* _WHAT THE TASK ASKS_:
Take the entries below and print, exactly, the stretch from the line containing "obtain ⟨-, hTsurj⟩" through the line containing "pointwise. [folklore] -/", both included.

---------- DATASET EXTRACT ----------

import Mathlib.LinearAlgebra.Dual.Lemmas
import Mathlib.LinearAlgebra.FiniteDimensional.Lemmas
import Mathlib.Data.Real.Basic
import HarnessLib

/-!
# NE7InvariantFunctionalLetter — PALAIS' PRINCIPLE OF SYMMETRIC CRITICALITY IN FINITE DIMENSION, AS TWO LINEAR-ALGEBRA LETTERS:
# (A1) an INVARIANT linear functional that vanishes on the FIXED vectors of a family of isometries vanishes identically;
# (A2) an EQUIVARIANT surjection is surjective FROM fixed vectors ONTO fixed vectors

Cell `pub-balaban`, rung (B)+1 sub-cell t4, lineage `b2b-balaban-t4-ne7b-p1` (row NE7b OWNER + CRUX PROVER; junction service for row NE7, ruling
R-OWNER-149-1 (2)), generation 158.  Junction census of ROAD-G114 §8's STABILISER DESIGN ISSUE («whenever Stab(V₀) moves U♯ … no single-valued C¹
section over data exists»; the genericity hypothesis of `NE7MinimalActionDifferentiable.minAct_hasFDerivAt_generic`): the census reading is that the
minimal orbit NEVER breaks the datum's residual symmetry, by symmetric criticality.  THIS FILE is the abstract half.

THE ARGUMENT.  `W` a finite-dimensional real vector space with a positive-definite bilinear form `B` (no symmetry needed), `𝒯` any set of
`B`-isometries (hence injective, hence bijective), `ℓ` a `𝒯`-invariant functional vanishing on `{w | ∀ T ∈ 𝒯, T w = w}`.  Riesz (`B : W → W⋆` is injective,
so onto by the dimension count `dim W⋆ = dim W`) gives `ℓ = B w₀`.  For `T ∈ 𝒯`: `B (T w₀ − w₀) (T v) = ℓ v − ℓ (T v) = 0` for every `v`, and `T` is onto, so
`T w₀ = w₀`; hence `ℓ w₀ = 0 = B w₀ w₀`, `w₀ = 0`, `ℓ = 0` (A1).  For (A2) (`T : E → G` onto, `T ∘ S_i = R_i ∘ T`, `S_i`, `R_i` isometries of positive forms):
the image `U := T(E^S)` of the fixed subspace lies in the fixed subspace `G^R`; if `g ∈ G^R` is `B_G`-orthogonal to `U`, the functional `v ↦ B_G g (T v)` on `E`
is `S`-invariant and vanishes on `E^S`, so it is `0` by (A1), whence `B_G g g = 0` (`T` onto) and `g = 0`; therefore `g ↦ B_G g|_U : G^R → U⋆` is injective,
`dim G^R ≤ dim U`, and `U = G^R`.
WHAT ([folklore]; 0 def, 0 sorry).  `exists_riesz_of_posDef`, `injective_of_isometry`, **`eq_zero_of_invariant_of_vanish_on_fixed`** (A1),
**`exists_fixed_preimage_of_equivariant`** (A2).
HONEST FRAMING (page 1): finite-dimensional linear algebra over Mathlib; nothing of Bałaban's; NOT NE7, NOT NE3, row NE7b NOT PRINTED ∕ NOT PROVED;
spine 0∕9; finite T⁴ rung (B)+1 — NOT infinite volume, NOT mass gap, NOT BetaPertH, NOT Clay (continuum YM on T⁴ ⇐ BetaPertH ∧ nine spine estimates).
-/

set_option autoImplicit false

open Module

namespace Summit.QuantumFields.BalabanUV.T4Continuum.NE7InvariantFunctionalLetter

variable {W : Type*} [AddCommGroup W] [Module ℝ W] [FiniteDimensional ℝ W]

/-- **RIESZ FOR A POSITIVE-DEFINITE BILINEAR FORM** on a finite-dimensional real space: every functional is `B w₀`. [folklore] -/
theorem exists_riesz_of_posDef (B : W →ₗ[ℝ] W →ₗ[ℝ] ℝ) (hpos : ∀ v : W, v ≠ 0 → 0 < B v v) (ℓ : W →ₗ[ℝ] ℝ) :
    ∃ w₀ : W, ∀ v : W, ℓ v = B w₀ v := by
  have hinj : Function.Injective B := by
    intro v w h
    by_contra hne
    have h1 : B (v - w) (v - w) = 0 := by
      have h2 : B (v - w) = 0 := by rw [map_sub, h, sub_self]
      rw [h2, LinearMap.zero_apply]
    exact (hpos (v - w) (sub_ne_zero.mpr hne)).ne' h1
  have hsurj : Function.Surjective B :=
    (LinearMap.injective_iff_surjective_of_finrank_eq_finrank (Subspace.dual_finrank_eq).symm).mp hinj
  obtain ⟨w₀, hw₀⟩ := hsurj ℓ
  exact ⟨w₀, fun v => by rw [← hw₀]⟩

/-- An isometry of a positive-definite form is injective, hence (finite dimension) surjective. [folklore] -/
theorem injective_of_isometry (B : W →ₗ[ℝ] W →ₗ[ℝ] ℝ) (hpos : ∀ v : W, v ≠ 0 → 0 < B v v) {T : W →ₗ[ℝ] W}
    (hiso : ∀ v w : W, B (T v) (T w) = B v w) : Function.Injective T ∧ Function.Surjective T := by
  have hinj : Function.Injective T := by
    intro v w h
    by_contra hne
    have h1 : B (v - w) (v - w) = 0 := by
      have h2 : T (v - w) = 0 := by rw [map_sub, h, sub_self]
      rw [← hiso, h2, map_zero]
    exact (hpos (v - w) (sub_ne_zero.mpr hne)).ne' h1
  exact ⟨hinj, LinearMap.injective_iff_surjective.mp hinj⟩

/-- **(A1) AN INVARIANT FUNCTIONAL THAT VANISHES ON THE FIXED VECTORS VANISHES** (Palais' symmetric criticality, linear-algebra core): `B` positive
definite on the finite-dimensional real space `W`, `𝒯` a set of `B`-isometries, `ℓ ∘ T = ℓ` for `T ∈ 𝒯`, and `ℓ w = 0` whenever `T w = w` for all
`T ∈ 𝒯` ⟹ `ℓ = 0`. [folklore] -/
theorem eq_zero_of_invariant_of_vanish_on_fixed (B : W →ₗ[ℝ] W →ₗ[ℝ] ℝ) (hpos : ∀ v : W, v ≠ 0 → 0 < B v v)
    (𝒯 : Set (W →ₗ[ℝ] W)) (hiso : ∀ T ∈ 𝒯, ∀ v w : W, B (T v) (T w) = B v w)
    (ℓ : W →ₗ[ℝ] ℝ) (hinv : ∀ T ∈ 𝒯, ∀ v : W, ℓ (T v) = ℓ v) (hfix : ∀ w : W, (∀ T ∈ 𝒯, T w = w) → ℓ w = 0) :
    ℓ = 0 := by
  obtain ⟨w₀, hw₀⟩ := exists_riesz_of_posDef B hpos ℓ
  have hTfix : ∀ T ∈ 𝒯, T w₀ = w₀ := by
    intro T hT
    obtain ⟨-, hTsurj⟩ := injective_of_isometry B hpos (hiso T hT)
    have key : ∀ v : W, B (T w₀ - w₀) (T v) = 0 := fun v => by
      rw [map_sub, LinearMap.sub_apply, hiso T hT, ← hw₀, ← hw₀, hinv T hT, sub_self]
    have h0 : B (T w₀ - w₀) (T w₀ - w₀) = 0 := by
      obtain ⟨v, hv⟩ := hTsurj (T w₀ - w₀)
      have h := key v
      rwa [hv] at h
    by_contra hne
    exact (hpos _ (sub_ne_zero.mpr hne)).ne' h0
  have hℓw : ℓ w₀ = 0 := hfix w₀ hTfix
  have hw0 : w₀ = 0 := by
    by_contra hne
    have h := hpos w₀ hne
    rw [← hw₀, hℓw] at h
    exact lt_irrefl _ h
  ext v
  rw [hw₀, hw0, map_zero]

/-- (A1) read pointwise. [folklore] -/
theorem apply_eq_zero_of_invariant_of_vanish_on_fixed (B : W →ₗ[ℝ] W →ₗ[ℝ] ℝ) (hpos : ∀ v : W, v ≠ 0 → 0 < B v v)
    (𝒯 : Set (W →ₗ[ℝ] W)) (hiso : ∀ T ∈ 𝒯, ∀ v w : W, B (T v) (T w) = B v w)
    (ℓ : W →ₗ[ℝ] ℝ) (hinv : ∀ T ∈ 𝒯, ∀ v : W, ℓ (T v) = ℓ v) (hfix : ∀ w : W, (∀ T ∈ 𝒯, T w = w) → ℓ w = 0) (v : W) :
    ℓ v = 0 := by
  rw [eq_zero_of_invariant_of_vanish_on_fixed B hpos 𝒯 hiso ℓ hinv hfix, LinearMap.zero_apply]

/-! ## (A2) Equivariant surjections are surjective on the fixed vectors -/

section Equivariant

variable {E G : Type*} [AddCommGroup E] [Module ℝ E] [FiniteDimensional ℝ E] [AddCommGroup G] [Module ℝ G] [FiniteDimensional ℝ G]

omit [FiniteDimensional ℝ E] in
/-- The fixed subspace of a family of linear maps. [folklore] -/
theorem mem_fixedSub_iff {ι : Type*} (S : ι → E →ₗ[ℝ] E) (v : E) :
    v ∈ (⨅ i, LinearMap.ker (S i - LinearMap.id) : Submodule ℝ E) ↔ ∀ i, S i v = v := by
  simp only [Submodule.mem_iInf, LinearMap.mem_ker, LinearMap.sub_apply, LinearMap.id_apply, sub_eq_zero]

/-- **(A2) AN EQUIVARIANT SURJECTION IS ONTO FROM FIXED VECTORS TO FIXED VECTORS**: `T : E → G` linear onto, `T ∘ S_i = R_i ∘ T` with `S_i` (resp. `R_i`)
isometries of positive-definite forms `B_E` (resp. `B_G`) on the finite-dimensional real spaces `E`, `G`; then every `γ` with `R_i γ = γ` for all `i` is
`T Φ` for some `Φ` with `S_i Φ = Φ` for all `i`. [folklore] -/
theorem exists_fixed_preimage_of_equivariant {ι : Type*} (BE : E →ₗ[ℝ] E →ₗ[ℝ] ℝ) (hE : ∀ v : E, v ≠ 0 → 0 < BE v v)
    (BG : G →ₗ[ℝ] G →ₗ[ℝ] ℝ) (hG : ∀ g : G, g ≠ 0 → 0 < BG g g)
    (S : ι → E →ₗ[ℝ] E) (R : ι → G →ₗ[ℝ] G) (hS : ∀ i, ∀ v w : E, BE (S i v) (S i w) = BE v w)
    (hR : ∀ i, ∀ v w : G, BG (R i v) (R i w) = BG v w)
    (T : E →ₗ[ℝ] G) (hT : Function.Surjective T) (hequiv : ∀ i, ∀ v : E, T (S i v) = R i (T v))
    (γ : G) (hγ : ∀ i, R i γ = γ) : ∃ Φ : E, (∀ i, S i Φ = Φ) ∧ T Φ = γ := by
  classical
  -- the fixed subspaces and the image of the fixed subspace
  set E₀ : Submodule ℝ E := ⨅ i, LinearMap.ker (S i - LinearMap.id) with hE₀
  set G₀ : Submodule ℝ G := ⨅ i, LinearMap.ker (R i - LinearMap.id) with hG₀
  set U : Submodule ℝ G := E₀.map T with hU
  have hUle : U ≤ G₀ := by
    rintro g ⟨v, hv, rfl⟩
    rw [SetLike.mem_coe, mem_fixedSub_iff] at hv
    rw [mem_fixedSub_iff]
    intro i
    rw [← hequiv i, hv i]
  -- a vector of `G₀` orthogonal to `U` vanishes (A1)
  have hperp : ∀ g ∈ G₀, (∀ u ∈ U, BG g u = 0) → g = 0 := by
    intro g hg hgU
    rw [mem_fixedSub_iff] at hg
    have hℓ : (BG g).comp T = 0 := by
      refine eq_zero_of_invariant_of_vanish_on_fixed BE hE (Set.range S) ?_ ((BG g).comp T) ?_ ?_
      · rintro _ ⟨i, rfl⟩ v w
        exact hS i v w
      · rintro _ ⟨i, rfl⟩ v
        rw [LinearMap.comp_apply, LinearMap.comp_apply, hequiv i]
        calc BG g (R i (T v)) = BG (R i g) (R i (T v)) := by rw [hg i]
          _ = BG g (T v) := hR i g (T v)
      · intro w hw
        rw [LinearMap.comp_apply]
        refine hgU (T w) ⟨w, ?_, rfl⟩
        rw [SetLike.mem_coe, mem_fixedSub_iff]
        intro i
        exact hw (S i) ⟨i, rfl⟩
    have h0 : BG g g = 0 := by
      obtain ⟨v, hv⟩ := hT g
      have h := LinearMap.congr_fun hℓ v
      rw [LinearMap.comp_apply, hv, LinearMap.zero_apply] at h
      exact h
    by_contra hne
    exact (hG g hne).ne' h0
  -- `g ↦ B_G g|_U : G₀ → U⋆` is injective, so `dim G₀ ≤ dim U⋆ = dim U`, and `U = G₀`
  set f : ↥G₀ →ₗ[ℝ] Module.Dual ℝ ↥U := (U.subtype.dualMap).comp (BG.domRestrict G₀) with hf
  have hfinj : Function.Injective f := by
    intro g₁ g₂ h
    have hsub : f (g₁ - g₂) = 0 := by rw [map_sub, h, sub_self]
    have hz : ((g₁ - g₂ : ↥G₀) : G) = 0 := by
      refine hperp _ (g₁ - g₂).2 fun u hu => ?_
      have h1 := LinearMap.congr_fun hsub ⟨u, hu⟩
      simpa [hf] using h1
    exact sub_eq_zero.mp (by exact_mod_cast hz)
  have hdim : finrank ℝ ↥G₀ ≤ finrank ℝ ↥U := by
    have h1 := LinearMap.finrank_le_finrank_of_injective hfinj
    rwa [Subspace.dual_finrank_eq] at h1
  have hUG : U = G₀ := Submodule.eq_of_le_of_finrank_le hUle hdim
  have hγ₀ : γ ∈ G₀ := by rw [mem_fixedSub_iff]; exact hγ
  rw [← hUG] at hγ₀
  obtain ⟨Φ, hΦ, hTΦ⟩ := hγ₀
  rw [SetLike.mem_coe, mem_fixedSub_iff] at hΦ
  exact ⟨Φ, hΦ, hTΦ⟩

end Equivariant

end Summit.QuantumFields.BalabanUV.T4Continuum.NE7InvariantFunctionalLetter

----------

* _RESPONSE TO THIS EXERCISE_:
    obtain ⟨-, hTsurj⟩ := injective_of_isometry B hpos (hiso T hT)
    have key : ∀ v : W, B (T w₀ - w₀) (T v) = 0 := fun v => by
      rw [map_sub, LinearMap.sub_apply, hiso T hT, ← hw₀, ← hw₀, hinv T hT, sub_self]
    have h0 : B (T w₀ - w₀) (T w₀ - w₀) = 0 := by
      obtain ⟨v, hv⟩ := hTsurj (T w₀ - w₀)
      have h := key v
      rwa [hv] at h
    by_contra hne
    exact (hpos _ (sub_ne_zero.mpr hne)).ne' h0
  have hℓw : ℓ w₀ = 0 := hfix w₀ hTfix
  have hw0 : w₀ = 0 := by
    by_contra hne
    have h := hpos w₀ hne
    rw [← hw₀, hℓw] at h
    exact lt_irrefl _ h
  ext v
  rw [hw₀, hw0, map_zero]

/-- (A1) read pointwise. [folklore] -/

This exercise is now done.